[[ MATERIAL PROVIDED open ]]
import Mathlib
import HarnessLib
import Summits.Langlands.Langlands.Theses.SexticResolventInduction

/-!
# Birth skeleton (BC3) for crux stmt-Langlands-17260
`Summit.Langlands.Langlands.Theses.SexticResolventInduction.RotationPairDescent` — line `birth`

THE CRUX (route-Langlands-SexticResolventInduction, K2, rank 3, XL): for every irreducible EVEN
icosahedral `ρ : Γ_ℚ → GL₂(ℂ)` and every cuspidal pair `σ, σ′` on `GL₃(𝔸_ℚ)` whose joint unramified
Satake data are, at almost every `v`, the eigenvalues `{u,1,u⁻¹} ⊔ {u²,1,u⁻²}` of
`(Ad ρ ⊕ Ad ρ′)(Frob_v)` (`u = l/m`, `{l, m}` the Frobenius eigenvalues of `ρ`; `{−1,1,−1}` at
involution classes) — the conclusion of K1 `ResolventInduction` — there is a cuspidal `π` on
`GL₂(𝔸_ℚ)` whose Satake parameters give `charpoly ρ(Frob_v)` at almost every `v`.

Registrar pass (planner-skel-stmt-Langlands-17260-0, 2026-08-17): the route's own two-layer plan
"K2 ⇐ NoRotationChimera → AdjointDescentPin" with the FORESEEN split of the second node at the seam
between the published descent engine and the new sign pin, i.e. THREE named stubs, each a genuine
lemma of the line, stated over tree declarations only (no local vocabulary):

* `stub_noRotationChimera` (step (i), research): one of `σ, σ′` carries EXACTLY the rotation triple
  `{u, 1, u⁻¹}` of `Ad ρ(Frob_v)` at almost every `v` (no `3/3′` chimera mixing the two triples on
  balanced halves of the `5A/5B` primes). Intended attack: Rankin–Selberg positivity, then rigidity.
* `stub_adjointDescent` (step (ii), engine in print): a cuspidal `τ` on `GL₃/ℚ` with Satake data
  `{u,1,u⁻¹}` a.e. is self-dual with trivial central character (its Satake multisets are
  inverse-closed with product `1`), hence `τ ≅ Ad(π) ⊗ ν`, `ν² = 1` (Ramakrishnan 2014 Thm. A = tree
  item `IrreducibilityBySelfDuality.SelfdualGL3AdjointLift`, stmt-Langlands-13621), and `ν = 1` a.e. by
  comparing products (`ν(ϖ_v)³ = ν(ϖ_v) = 1`); so some cuspidal `π` on `GL₂/ℚ` has Satake ratios
  `{a/b, 1, b/a} = {u, 1, u⁻¹}` a.e. — "`Ad π` matches `Ad ρ`", the PROJECTIVE matching.
* `stub_signPin` (step (iii), research, HARDEST): from a cuspidal `π` on `GL₂/ℚ` projectively matching
  `ρ` a.e. to a cuspidal `π′` matching `ρ` itself a.e. (the residual ambiguity
  `Satake(π)_v = t_v · eig ρ(Frob_v)` has `t_v² = ω_π(ϖ_v)/det ρ(Frob_v)` a Hecke character; the sign
  of `t_v` is the pin; for ODD `ρ` this is Deligne–Serre, here it is the crux within the crux).

HONEST CENSUS of what is known against the stubs (read before working them): the idea-node barrier
note attached to this item (evidence `BarrierNote-balanced-chimera-blindness.md`, planner g18,
2026-08-17) argues that balanced `5A/5B` swaps preserve every `A₅` class-function Dirichlet mean and
free signs kill every genuine `2.A₅` mean, so NO pole-order / Rankin–Selberg / `Sym^{≤4}` identity
internal to `π, π′, σ, σ′` can prove `stub_noRotationChimera` or `stub_signPin`; given K1 + (i) + (ii)
the pin is equivalent to the route target stmt-Langlands-2903 (fibres are single twist classes,
Ramakrishnan's `SL(2)` multiplicity one). A line on these two stubs must therefore import an
EXTERNAL input (a (B)-reference form, or the degree-12 alternative layer of K1 in the route header);
`stub_adjointDescent` is closable today modulo the tree item stmt-Langlands-13621 (+ uniqueness of
Satake parameters `hasSatakeParamAt_unique_holds`, the trivial Hecke character on `GL₁`, multiset
algebra). Route-review refuter (REVIEW-SexticResolventInduction.md): K2 ⟸ Target (σ, σ′ unused), so
no stub here is refutable short of `¬ Langlands (B)` at an even icosahedral `ρ`.

Disproof used: none — no `Cruxes/RotationPairDescent/Disproof.lean` exists at registration
(`ledger crux ls stmt-Langlands-17260`: only `Lines/birth.lean`); negatives index
(`ledger negatives --problem Langlands`, 4 entries: SplitPrimeInduction ×2, OrdinaryPrimeTransport
`n = 0`, K3KugaSatakeDescent) — none concerns rank-2/3 Satake matching over `ℚ`; the `n = 0`
degeneracy (stmt-Langlands-17212) cannot occur here (ranks are the literals `2`, `3`).

Composition `RotationPairDescent_of : (i) → (ii) → (iii) → crux` is three lines of logic
(kernel-checked, no `sorry` outside the three `stub_*`); the conclusion is the route decl BY NAME.
Supersedes the pre-open evidence file `RotationPairDescent_birth.lean` (operator, 2026-08-17T01:37Z),
which re-declared the crux locally (it predates the route file) and so could not be registered.
-/

set_option linter.dupNamespace false

noncomputable section

namespace Summit.Langlands.Langlands.Cruxes.RotationPairDescent.Birth

/-! ## 1. The open stubs (registered obligations; `sorry` lives only here) -/

/-- **STUB (i) — no rotation chimera.** For an irreducible even icosahedral `ρ : Γ_ℚ → GL₂(ℂ)` and a
cuspidal pair `σ, σ′` on `GL₃(𝔸_ℚ)` with the joint Satake data of `ResolventInduction`
(`Satake(σ)_v ⊔ Satake(σ′)_v = {u,1,u⁻¹} ⊔ {u²,1,u⁻²}` a.e.), one of the two constituents carries,
at almost every place, EXACTLY the rotation triple `{u, 1, u⁻¹}` (`u = l/m`). Intended attack:
Rankin–Selberg positivity of `L(s, σ × σ̃)`, `L(s, σ × σ′~)` forces the `5A/5B` swaps to be balanced,
then a rigidity input; the item's barrier note says internal identities alone do not suffice.
[cite: JacquetShalikaAJM1981II, Thm. 4.8 and §3] -/
theorem stub_noRotationChimera :
    ∀ ρ : Literature.NumberTheory.GaloisRepresentations.FramedGaloisRep ℚ ℂ 2, ρ.toGaloisRep.IsIrreducible → Nonempty ((Matrix.ProjGenLinGroup.mk.comp ρ.toMonoidHom).range ≃* alternatingGroup (Fin 5)) → (∀ (φ : ℚ →+* ℝ) (c : Field.absoluteGaloisGroup ℚ), Literature.NumberTheory.GaloisRepresentations.IsComplexConjugation φ c → Matrix.GeneralLinearGroup.det (ρ c) = 1) → ∀ (hcpt3 : Literature.NumberTheory.Automorphic.isCompact_glFiniteIntegralLevel 3 ℚ) (σ σ' : Literature.NumberTheory.Automorphic.CuspidalAutomorphicRepData 3 ℚ hcpt3), (∀ᶠ v : IsDedekindDomain.HeightOneSpectrum (NumberField.RingOfIntegers ℚ) in Filter.cofinite, ∃ (α β : Multiset ℂ) (l m : ℂ), σ.1.HasSatakeParamAt v α ∧ σ'.1.HasSatakeParamAt v β ∧ ρ.IsUnramifiedAt v ∧ ρ.HasFrobCharpolyAt v (Literature.NumberTheory.Automorphic.satakePolynomial {l, m}) ∧ α + β = {l / m, 1, m / l} + (if l + m = 0 then {-1, 1, -1} else {(l / m) ^ 2, 1, (m / l) ^ 2})) → ∃ τ : Literature.NumberTheory.Automorphic.CuspidalAutomorphicRepData 3 ℚ hcpt3, (τ = σ ∨ τ = σ') ∧ (∀ᶠ v : IsDedekindDomain.HeightOneSpectrum (NumberField.RingOfIntegers ℚ) in Filter.cofinite, ∃ (γ : Multiset ℂ) (l m : ℂ), τ.1.HasSatakeParamAt v γ ∧ ρ.IsUnramifiedAt v ∧ ρ.HasFrobCharpolyAt v (Literature.NumberTheory.Automorphic.satakePolynomial {l, m}) ∧ γ = {l / m, 1, m / l}) := by
  sorry

/-- **STUB (ii) — adjoint descent to the projective matching** (the engine in print). A cuspidal
`τ` on `GL₃(𝔸_ℚ)` whose Satake parameter at almost every `v` is the rotation triple `{u, 1, u⁻¹}` of
`Ad ρ(Frob_v)` comes from `GL₂`: there is a cuspidal `π` on `GL₂(𝔸_ℚ)` with Satake parameters
`{a, b}` and `{a/b, 1, b/a} = {u, 1, u⁻¹}` at almost every `v`. Paper proof: the Satake multisets of
`τ` are inverse-closed with product `1`, so `τ` is self-dual with trivial central character (strong
multiplicity one); Ramakrishnan's Theorem A gives `τ ≅ Ad(π) ⊗ ν` with `ν² = 1` (tree item
`IrreducibilityBySelfDuality.SelfdualGL3AdjointLift`, stmt-Langlands-13621, with `η = 1`, `d² = 1`);
comparing products of Satake parameters, `ν(ϖ_v) = ν(ϖ_v)³ = 1` a.e., so `Satake(τ)_v =
{a/b, 1, b/a}`. [cite: Ramakrishnan2014, Thm. A] [cite: GelbartJacquet1978, Thm. 9.3] -/
theorem stub_adjointDescent :
    ∀ ρ : Literature.NumberTheory.GaloisRepresentations.FramedGaloisRep ℚ ℂ 2, ρ.toGaloisRep.IsIrreducible → Nonempty ((Matrix.ProjGenLinGroup.mk.comp ρ.toMonoidHom).range ≃* alternatingGroup (Fin 5)) → (∀ (φ : ℚ →+* ℝ) (c : Field.absoluteGaloisGroup ℚ), Literature.NumberTheory.GaloisRepresentations.IsComplexConjugation φ c → Matrix.GeneralLinearGroup.det (ρ c) = 1) → ∀ (hcpt3 : Literature.NumberTheory.Automorphic.isCompact_glFiniteIntegralLevel 3 ℚ) (τ : Literature.NumberTheory.Automorphic.CuspidalAutomorphicRepData 3 ℚ hcpt3), (∀ᶠ v : IsDedekindDomain.HeightOneSpectrum (NumberField.RingOfIntegers ℚ) in Filter.cofinite, ∃ (γ : Multiset ℂ) (l m : ℂ), τ.1.HasSatakeParamAt v γ ∧ ρ.IsUnramifiedAt v ∧ ρ.HasFrobCharpolyAt v (Literature.NumberTheory.Automorphic.satakePolynomial {l, m}) ∧ γ = {l / m, 1, m / l}) → ∃ (hcpt2 : Literature.NumberTheory.Automorphic.isCompact_glFiniteIntegralLevel 2 ℚ) (π : Literature.NumberTheory.Automorphic.CuspidalAutomorphicRepData 2 ℚ hcpt2), (∀ᶠ v : IsDedekindDomain.HeightOneSpectrum (NumberField.RingOfIntegers ℚ) in Filter.cofinite, ∃ (a b l m : ℂ), π.1.HasSatakeParamAt v {a, b} ∧ ρ.IsUnramifiedAt v ∧ ρ.HasFrobCharpolyAt v (Literature.NumberTheory.Automorphic.satakePolynomial {l, m}) ∧ ({a / b, 1, b / a} : Multiset ℂ) = {l / m, 1, m / l}) := by
  sorry

/-- **STUB (iii) — the sign pin** (HARDEST; new). For an irreducible even icosahedral `ρ` and a
cuspidal `π` on `GL₂(𝔸_ℚ)` projectively matching `ρ` (`{a/b, 1, b/a} = {l/m, 1, m/l}` a.e.), some
cuspidal `π′` on `GL₂(𝔸_ℚ)` matches `ρ` itself at almost every place. Heuristic: `Satake(π)_v =
t_v · {l, m}` with `t_v² = ω_π(ϖ_v) / det ρ(Frob_v)` the value of a Hecke character; IF the signs
make `v ↦ t_v` itself a Hecke character `χ` (a.e.), `π′ := π ⊗ χ⁻¹` works. For odd `ρ` the pin is
Deligne–Serre (weight one); for even `ρ` no engine is known, and the item's barrier note shows no
identity among `L`-functions of `π`, `Sym^k π` (`k ≤ 4`) and their Rankin–Selberg products detects the
signs — an external (B)-input is expected to be necessary. Implied by the route target (ignore `π`).
[cite: Ramakrishnan2000, Thm. A] [cite: Booker2003, Thm. 1] -/
theorem stub_signPin :
    ∀ ρ : Literature.NumberTheory.GaloisRepresentations.FramedGaloisRep ℚ ℂ 2, ρ.toGaloisRep.IsIrreducible → Nonempty ((Matrix.ProjGenLinGroup.mk.comp ρ.toMonoidHom).range ≃* alternatingGroup (Fin 5)) → (∀ (φ : ℚ →+* ℝ) (c : Field.absoluteGaloisGroup ℚ), Literature.NumberTheory.GaloisRepresentations.IsComplexConjugation φ c → Matrix.GeneralLinearGroup.det (ρ c) = 1) → ∀ (hcpt2 : Literature.NumberTheory.Automorphic.isCompact_glFiniteIntegralLevel 2 ℚ) (π : Literature.NumberTheory.Automorphic.CuspidalAutomorphicRepData 2 ℚ hcpt2), (∀ᶠ v : IsDedekindDomain.HeightOneSpectrum (NumberField.RingOfIntegers ℚ) in Filter.cofinite, ∃ (a b l m : ℂ), π.1.HasSatakeParamAt v {a, b} ∧ ρ.IsUnramifiedAt v ∧ ρ.HasFrobCharpolyAt v (Literature.NumberTheory.Automorphic.satakePolynomial {l, m}) ∧ ({a / b, 1, b / a} : Multiset ℂ) = {l / m, 1, m / l}) → ∃ (hcpt : Literature.NumberTheory.Automorphic.isCompact_glFiniteIntegralLevel 2 ℚ) (π' : Literature.NumberTheory.Automorphic.CuspidalAutomorphicRepData 2 ℚ hcpt), (∀ᶠ v : IsDedekindDomain.HeightOneSpectrum (NumberField.RingOfIntegers ℚ) in Filter.cofinite, ∃ α : Multiset ℂ, π'.1.HasSatakeParamAt v α ∧ ρ.IsUnramifiedAt v ∧ ρ.HasFrobCharpolyAt v (Literature.NumberTheory.Automorphic.satakePolynomial α)) := by
  sorry

/-! ## 2. The stub statements as named propositions (the composition's hypotheses, by name) -/

namespace _Goal

/-- The statement of `stub_noRotationChimera`, as a named `Prop` (literally its type). [folklore] -/
def stub_noRotationChimera : Prop :=
  type_of% @Summit.Langlands.Langlands.Cruxes.RotationPairDescent.Birth.stub_noRotationChimera

/-- The statement of `stub_adjointDescent`, as a named `Prop` (literally its type). [folklore] -/
def stub_adjointDescent : Prop :=
  type_of% @Summit.Langlands.Langlands.Cruxes.RotationPairDescent.Birth.stub_adjointDescent

/-- The statement of `stub_signPin`, as a named `Prop` (literally its type). [folklore] -/
def stub_signPin : Prop :=
  type_of% @Summit.Langlands.Langlands.Cruxes.RotationPairDescent.Birth.stub_signPin

end _Goal

/-! ## 3. The composition (kernel-checked, no `sorry`): (i) → (ii) → (iii) → crux, by name -/

/-- **`RotationPairDescent` from the three stubs.** Fix an irreducible even icosahedral `ρ` and a
cuspidal pair `σ, σ′` on `GL₃/ℚ` with the joint Satake data; (i) picks the constituent `τ` carrying
the rotation triple a.e.; (ii) descends it to a cuspidal `π` on `GL₂/ℚ` projectively matching `ρ`;
(iii) pins the sign: some cuspidal `π′` matches `ρ` a.e. — the conclusion of the crux, whose decl is
the result type BY NAME. [folklore] -/
theorem RotationPairDescent_of (h1 : _Goal.stub_noRotationChimera) (h2 : _Goal.stub_adjointDescent)
    (h3 : _Goal.stub_signPin) :
    Summit.Langlands.Langlands.Theses.SexticResolventInduction.RotationPairDescent := by
  unfold _Goal.stub_noRotationChimera at h1
  unfold _Goal.stub_adjointDescent at h2
  unfold _Goal.stub_signPin at h3
  intro ρ hirr hico heven hcpt3 σ σ' hae
  obtain ⟨τ, -, hτ⟩ := h1 ρ hirr hico heven hcpt3 σ σ' hae
  obtain ⟨hcpt2, π, hπ⟩ := h2 ρ hirr hico heven hcpt3 τ hτ
  exact h3 ρ hirr hico heven hcpt2 π hπ

/-- By-name sanity check (an `example`, not a declaration of the file): the open stubs feed the
composition as they stand. -/
example : Summit.Langlands.Langlands.Theses.SexticResolventInduction.RotationPairDescent :=
  RotationPairDescent_of stub_noRotationChimera stub_adjointDescent stub_signPin

end Summit.Langlands.Langlands.Cruxes.RotationPairDescent.Birth

end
[[ MATERIAL PROVIDED closed ]]
* [EXERCISE]: In the entries above, the lines between the one holding "# Birth skeleton" and the one holding "balanced halves of", inclusive, are to be printed exactly as written, and those alone.

* [THE COMPLETED TASK]:
# Birth skeleton (BC3) for crux stmt-Langlands-17260
`Summit.Langlands.Langlands.Theses.SexticResolventInduction.RotationPairDescent` — line `birth`

THE CRUX (route-Langlands-SexticResolventInduction, K2, rank 3, XL): for every irreducible EVEN
icosahedral `ρ : Γ_ℚ → GL₂(ℂ)` and every cuspidal pair `σ, σ′` on `GL₃(𝔸_ℚ)` whose joint unramified
Satake data are, at almost every `v`, the eigenvalues `{u,1,u⁻¹} ⊔ {u²,1,u⁻²}` of
`(Ad ρ ⊕ Ad ρ′)(Frob_v)` (`u = l/m`, `{l, m}` the Frobenius eigenvalues of `ρ`; `{−1,1,−1}` at
involution classes) — the conclusion of K1 `ResolventInduction` — there is a cuspidal `π` on
`GL₂(𝔸_ℚ)` whose Satake parameters give `charpoly ρ(Frob_v)` at almost every `v`.

Registrar pass (planner-skel-stmt-Langlands-17260-0, 2026-08-17): the route's own two-layer plan
"K2 ⇐ NoRotationChimera → AdjointDescentPin" with the FORESEEN split of the second node at the seam
between the published descent engine and the new sign pin, i.e. THREE named stubs, each a genuine
lemma of the line, stated over tree declarations only (no local vocabulary):

* `stub_noRotationChimera` (step (i), research): one of `σ, σ′` carries EXACTLY the rotation triple
  `{u, 1, u⁻¹}` of `Ad ρ(Frob_v)` at almost every `v` (no `3/3′` chimera mixing the two triples on
  balanced halves of the `5A/5B` primes). Intended attack: Rankin–Selberg positivity, then rigidity.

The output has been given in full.